> **Exercise requirements**:
Reproduce only the lines of the material below that start at the line containing "have hs : IsCompact" and stop at the line containing "hence measurable -/". Keep both end lines.

> **Extracted information**:
import Summits.QuantumFields.YangMills.Theorems.LuscherReductionTwistedTraceScalingValleyBOUpper
import Mathlib.Analysis.CStarAlgebra.ContinuousFunctionalCalculus.Continuity
import Mathlib.Analysis.Matrix.Order
import HarnessLib

/-!
# Lane B's hypothesis (m5) DISCHARGED: the Riccati trial state `stiffTrial (riccatiWeight t b μ)` is CONTINUOUS, hence measurable
# (lane A of S-BASE, crux `TwistedTraceScaling` stmt-QuantumFields-20203; design note `pub/ym-fleet/ym-luscher-20007-p1/COARSE-DESIGN.md` §17)

Every theorem of lane B's covariant super-solution chain (`Cov.transferApply_stiffTrial_le`, `…_riccatiTrial_le`, `…_le_zpe`, `valleyBOUpperAt_of_riccati`) carries
the hypothesis `Measurable (stiffTrial g)`.  For the programme's weight `g = riccatiWeight t b μ` (`μ > 0`; indeed for every CONTINUOUS `g`) it holds:
* `continuous_adRot`, `continuous_hol'`, `continuous_plaqCurv`, `continuous_covCurl_apply` — the pieces are polynomial in the links;
* `gramMatrix_apply` (`(Gram D)_{ij} = ⟨D eᵢ, D eⱼ⟩`), `continuous_gramMatrix_covCurl`, `continuous_adjoint_covCurl_plaqCurv`;
* `gram_spectrum_subset` — the spectrum of the Gram matrix of `D_U` lies in `[0, (10√N)²]` uniformly in `U`;
* ★ `continuous_spectralWeight_covCurl` — `U ↦ g(D_U†D_U)` is continuous for `g` continuous on `[0,(10√N)²]` (Mathlib's `continuousOn_cfc` for the isometric matrix
  functional calculus, operator norm);
* ★★ `continuous_stiffTrial`, `measurable_stiffTrial` — for continuous `g`; ★★ `continuous_riccatiWeight`, `measurable_stiffTrial_riccati` — (m5) for the Riccati weight.
HONEST FRAMING: measurability bookkeeping for a stub lane of a child of the CONDITIONAL reduction route (femto rung R2b1); not infinite volume, not a gap, not Clay.
-/

set_option autoImplicit false

noncomputable section

open MeasureTheory Real Matrix
open scoped BigOperators RealInnerProductSpace
open Literature.MathematicalPhysics.QuantumFieldTheory
open Literature.MathematicalPhysics.QuantumLattice

namespace Summit.QuantumFields.YangMills.Theorems.FemtoTransferGap

open TwoLattice TwoLattice.Cov TwoLattice.Stiff TwoLattice.Harm

variable {L : ℕ} [NeZero L]

/-! ## §1 Continuity of the pieces -/

/-- `V ↦ Ad(V)` is continuous on `SU(2)` (quadratic in the matrix entries). [folklore] -/
theorem continuous_adRot : Continuous (fun V : SU2 => adRot V) := by
  have hp : Continuous fun V : SU2 => ((V : Matrix (Fin 2) (Fin 2) ℂ) 0 0).re := Complex.continuous_re.comp (continuous_su2_apply 0 0)
  have hq : Continuous fun V : SU2 => ((V : Matrix (Fin 2) (Fin 2) ℂ) 0 0).im := Complex.continuous_im.comp (continuous_su2_apply 0 0)
  have hr : Continuous fun V : SU2 => ((V : Matrix (Fin 2) (Fin 2) ℂ) 0 1).re := Complex.continuous_re.comp (continuous_su2_apply 0 1)
  have hs : Continuous fun V : SU2 => ((V : Matrix (Fin 2) (Fin 2) ℂ) 0 1).im := Complex.continuous_im.comp (continuous_su2_apply 0 1)
  refine continuous_matrix fun i j => ?_
  fin_cases i <;> fin_cases j <;> simp [adRot] <;> fun_prop

omit [NeZero L] in
/-- `U ↦ hol_p(U)` is continuous. [folklore] -/
theorem continuous_hol' (p : Plaquette 3 L) : Continuous fun U : GaugeConfig 3 L SU2 => hol U p := by
  unfold hol plaquetteHolonomy; fun_prop

omit [NeZero L] in
/-- `U ↦ P₁(U) = U(x,i)` is continuous. [folklore] -/
theorem continuous_ptrans1 (p : Plaquette 3 L) : Continuous fun U : GaugeConfig 3 L SU2 => ptrans1 U p := by
  unfold ptrans1; fun_prop

omit [NeZero L] in
/-- `U ↦ P₂(U)` is continuous. [folklore] -/
theorem continuous_ptrans2 (p : Plaquette 3 L) : Continuous fun U : GaugeConfig 3 L SU2 => ptrans2 U p := by
  unfold ptrans2; fun_prop

omit [NeZero L] in
/-- `U ↦ F(U) = plaqCurv U` is continuous. [folklore] -/
theorem continuous_plaqCurv : Continuous fun U : GaugeConfig 3 L SU2 => plaqCurv U := by
  unfold plaqCurv
  refine (PiLp.continuous_toLp 2 _).comp (continuous_pi fun pa => ?_)
  exact (continuous_apply pa.2).comp (continuous_vecPart.comp (continuous_hol' pa.1))

omit [NeZero L] in
/-- `U ↦ D_U w` is continuous for every fixed `w`. [folklore] -/
theorem continuous_covCurl_apply (w : LinkSpace L) : Continuous fun U : GaugeConfig 3 L SU2 => covCurl U w := by
  have hco : ∀ q : Plaquette 3 L × Fin 3, Continuous fun U : GaugeConfig 3 L SU2 => (covCurl U w) q := fun q => by
    obtain ⟨⟨x, ij⟩, a⟩ := q
    simp only [covCurl_apply]
    have h1 := continuous_adRot.comp (continuous_ptrans1 (L := L) (x, ij))
    have h2 := continuous_adRot.comp (continuous_ptrans2 (L := L) (x, ij))
    have h3 := continuous_adRot.comp (continuous_hol' (L := L) (x, ij))
    refine ((continuous_const.add (continuous_finsetSum _ fun b _ => ?_)).sub (continuous_finsetSum _ fun b _ => ?_)).sub
      (continuous_finsetSum _ fun b _ => ?_)
    · exact ((continuous_apply_apply a b).comp h1).mul continuous_const
    · exact ((continuous_apply_apply a b).comp h2).mul continuous_const
    · exact ((continuous_apply_apply a b).comp h3).mul continuous_const
  have h : (fun U : GaugeConfig 3 L SU2 => covCurl U w) = fun U => WithLp.toLp 2 (fun q => (covCurl U w) q) := by
    funext U; rfl
  rw [h]
  exact (PiLp.continuous_toLp 2 _).comp (continuous_pi hco)

/-! ## §2 The Gram matrix and the adjoint as continuous functions of `U` -/

/-- Entries of the Gram matrix: `(Gram D)_{ij} = ⟨D eᵢ, D eⱼ⟩` on the standard basis. [cite: HornJohnson2013, Thm 7.3.2] -/
theorem gramMatrix_apply {n : Type*} [Fintype n] [DecidableEq n] {W : Type*} [NormedAddCommGroup W] [InnerProductSpace ℝ W]
    [FiniteDimensional ℝ W] (D : EuclideanSpace ℝ n →ₗ[ℝ] W) (i j : n) :
    gramMatrix D i j = ⟪D (EuclideanSpace.single i 1), D (EuclideanSpace.single j 1)⟫ := by
  have h := toEuclideanLin_gramMatrix_apply D (EuclideanSpace.single j 1)
  have h2 : ⟪EuclideanSpace.single i (1 : ℝ), Matrix.toEuclideanLin (gramMatrix D) (EuclideanSpace.single j 1)⟫ =
      ⟪EuclideanSpace.single i (1 : ℝ), D.adjoint (D (EuclideanSpace.single j 1))⟫ := by rw [h]
  rw [LinearMap.adjoint_inner_right, EuclideanSpace.inner_single_left] at h2
  simp only [map_one, one_mul] at h2
  rw [← h2]
  simp [Matrix.toLpLin_apply, EuclideanSpace.single]

/-- `U ↦ Gram(D_U)` is continuous. [folklore] -/
theorem continuous_gramMatrix_covCurl : Continuous fun U : GaugeConfig 3 L SU2 => gramMatrix (covCurl U) := by
  refine continuous_matrix fun i j => ?_
  simp only [gramMatrix_apply]
  exact (continuous_covCurl_apply _).inner (continuous_covCurl_apply _)

/-- `U ↦ D_U† F(U)` is continuous. [folklore] -/
theorem continuous_adjoint_covCurl_plaqCurv : Continuous fun U : GaugeConfig 3 L SU2 => (covCurl U).adjoint (plaqCurv U) := by
  have hco : ∀ i : Edge 3 L × Fin 3, Continuous fun U : GaugeConfig 3 L SU2 => ((covCurl U).adjoint (plaqCurv U)) i := fun i => by
    have h : ∀ U : GaugeConfig 3 L SU2, ((covCurl U).adjoint (plaqCurv U)) i = ⟪covCurl U (EuclideanSpace.single i 1), plaqCurv U⟫ := fun U => by
      rw [← LinearMap.adjoint_inner_right, EuclideanSpace.inner_single_left]; simp
    simp only [h]
    exact (continuous_covCurl_apply _).inner continuous_plaqCurv
  have h : (fun U : GaugeConfig 3 L SU2 => (covCurl U).adjoint (plaqCurv U)) =
      fun U => WithLp.toLp 2 (fun i => ((covCurl U).adjoint (plaqCurv U)) i) := by
    funext U; rfl
  rw [h]
  exact (PiLp.continuous_toLp 2 _).comp (continuous_pi hco)

/-! ## §3 The spectral weight is continuous in `U` -/

/-- The spectrum of the Gram matrix of `D_U` lies in `[0, (10√N)²]`, `N = 3|P|`. [cite: HornJohnson2013, Thm 7.3.2] -/
theorem gram_spectrum_subset (U : GaugeConfig 3 L SU2) :
    spectrum ℝ (gramMatrix (covCurl U)) ⊆ Set.Icc 0 ((10 * Real.sqrt (Fintype.card (Plaquette 3 L × Fin 3))) ^ 2) := by
  classical
  rw [(gramMatrix_isHermitian (covCurl U)).spectrum_real_eq_range_eigenvalues]
  rintro x ⟨i, rfl⟩
  refine ⟨gram_eigenvalues_nonneg (covCurl U) i, ?_⟩
  have hv := Frame.IsDiag.value_eq_norm_sq (Frame.isDiag_gramEigenvectorBasis (covCurl U)) i
  rw [hv]
  have hn := norm_covCurl_le_op U ((gramMatrix_isHermitian (covCurl U)).eigenvectorBasis i)
  rw [((gramMatrix_isHermitian (covCurl U)).eigenvectorBasis).orthonormal.1 i, mul_one] at hn
  exact pow_le_pow_left₀ (norm_nonneg _) hn 2

section CFC

open scoped Matrix.Norms.L2Operator

/-- ★ **`U ↦ g(D_U†D_U)` is continuous** for `g` continuous on `[0, (10√N)²]` (isometric matrix functional calculus, operator norm; the topology is the
product topology). [cite: HornJohnson2013, Thm 4.1.5] -/
theorem continuous_spectralWeight_covCurl {g : ℝ → ℝ}
    (hg : ContinuousOn g (Set.Icc 0 ((10 * Real.sqrt (Fintype.card (Plaquette 3 L × Fin 3))) ^ 2))) :
    Continuous fun U : GaugeConfig 3 L SU2 => spectralWeight g (covCurl U) := by
  have hs : IsCompact (Set.Icc (0 : ℝ) ((10 * Real.sqrt (Fintype.card (Plaquette 3 L × Fin 3))) ^ 2)) := isCompact_Icc
  have hc := continuousOn_cfc (Matrix (Edge 3 L × Fin 3) (Edge 3 L × Fin 3) ℝ) hs g hg
  have hmap : ∀ U : GaugeConfig 3 L SU2, gramMatrix (covCurl U) ∈
      {a : Matrix (Edge 3 L × Fin 3) (Edge 3 L × Fin 3) ℝ | IsSelfAdjoint a ∧
        spectrum ℝ a ⊆ Set.Icc 0 ((10 * Real.sqrt (Fintype.card (Plaquette 3 L × Fin 3))) ^ 2)} :=
    fun U => ⟨gramMatrix_isSelfAdjoint (covCurl U), gram_spectrum_subset U⟩
  show Continuous fun U : GaugeConfig 3 L SU2 => cfc g (gramMatrix (covCurl U))
  exact hc.comp_continuous continuous_gramMatrix_covCurl hmap

end CFC

/-! ## §4 ★★ The trial state is continuous, hence measurable -/

/-- ★★ **`stiffTrial g` is continuous** for `g` continuous on `[0, (10√N)²]`. [cite: Luscher1983, §3] -/
theorem continuous_stiffTrial {g : ℝ → ℝ} (hg : ContinuousOn g (Set.Icc 0 ((10 * Real.sqrt (Fintype.card (Plaquette 3 L × Fin 3))) ^ 2))) :
    Continuous (stiffTrial (L := L) g) := by
  unfold stiffTrial weightForm spectralWeightLin
  refine Real.continuous_exp.comp (Continuous.neg ?_)
  refine continuous_adjoint_covCurl_plaqCurv.inner ?_
  -- `U ↦ toEuclideanLin (g(Gram_U)) (D_U† F_U) = toLp (g(Gram_U) *ᵥ ofLp (D_U† F_U))`
  have h : (fun U : GaugeConfig 3 L SU2 => Matrix.toEuclideanLin (spectralWeight g (covCurl U)) ((covCurl U).adjoint (plaqCurv U))) =
      fun U => WithLp.toLp 2 (spectralWeight g (covCurl U) *ᵥ WithLp.ofLp ((covCurl U).adjoint (plaqCurv U))) := by
    funext U; rfl
  rw [h]
  exact (PiLp.continuous_toLp 2 _).comp
    ((continuous_spectralWeight_covCurl hg).matrix_mulVec ((PiLp.continuous_ofLp 2 _).comp continuous_adjoint_covCurl_plaqCurv))

/-- ★★ **`stiffTrial g` is measurable** for `g` continuous on `[0, (10√N)²]`. [cite: Luscher1983, §3] -/
theorem measurable_stiffTrial {g : ℝ → ℝ} (hg : ContinuousOn g (Set.Icc 0 ((10 * Real.sqrt (Fintype.card (Plaquette 3 L × Fin 3))) ^ 2))) :
    Measurable (stiffTrial (L := L) g) := by
  haveI : SecondCountableTopology SU2 := secondCountableTopology_su2
  exact (continuous_stiffTrial hg).measurable

/-- ★★ The Riccati weight is continuous on `ℝ` (`μ > 0`). [cite: Wipf2021, §8.5.1 (8.57)] -/
theorem continuous_riccatiWeight (t b : ℝ) {μ : ℝ} (hμ : 0 < μ) : Continuous (riccatiWeight t b μ) := by
  unfold riccatiWeight
  have hmax : Continuous fun lam : ℝ => max lam μ := continuous_id.max continuous_const
  have hne : ∀ lam : ℝ, max lam μ ≠ 0 := fun lam => (hμ.trans_le (le_max_right _ _)).ne'
  exact ((continuous_const.add (continuous_const.div hmax hne)).sqrt).div hmax hne

/-- ★★ **(m5) DISCHARGED**: `stiffTrial (riccatiWeight t b μ)` is measurable (`μ > 0`). [cite: Luscher1983, §3] [cite: Wipf2021, §8.5.1] -/
theorem measurable_stiffTrial_riccati (t b : ℝ) {μ : ℝ} (hμ : 0 < μ) : Measurable (stiffTrial (L := L) (riccatiWeight t b μ)) :=
  measurable_stiffTrial (continuous_riccatiWeight t b hμ).continuousOn

end Summit.QuantumFields.YangMills.Theorems.FemtoTransferGap

end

> **Response**:
  have hs : IsCompact (Set.Icc (0 : ℝ) ((10 * Real.sqrt (Fintype.card (Plaquette 3 L × Fin 3))) ^ 2)) := isCompact_Icc
  have hc := continuousOn_cfc (Matrix (Edge 3 L × Fin 3) (Edge 3 L × Fin 3) ℝ) hs g hg
  have hmap : ∀ U : GaugeConfig 3 L SU2, gramMatrix (covCurl U) ∈
      {a : Matrix (Edge 3 L × Fin 3) (Edge 3 L × Fin 3) ℝ | IsSelfAdjoint a ∧
        spectrum ℝ a ⊆ Set.Icc 0 ((10 * Real.sqrt (Fintype.card (Plaquette 3 L × Fin 3))) ^ 2)} :=
    fun U => ⟨gramMatrix_isSelfAdjoint (covCurl U), gram_spectrum_subset U⟩
  show Continuous fun U : GaugeConfig 3 L SU2 => cfc g (gramMatrix (covCurl U))
  exact hc.comp_continuous continuous_gramMatrix_covCurl hmap

end CFC

/-! ## §4 ★★ The trial state is continuous, hence measurable -/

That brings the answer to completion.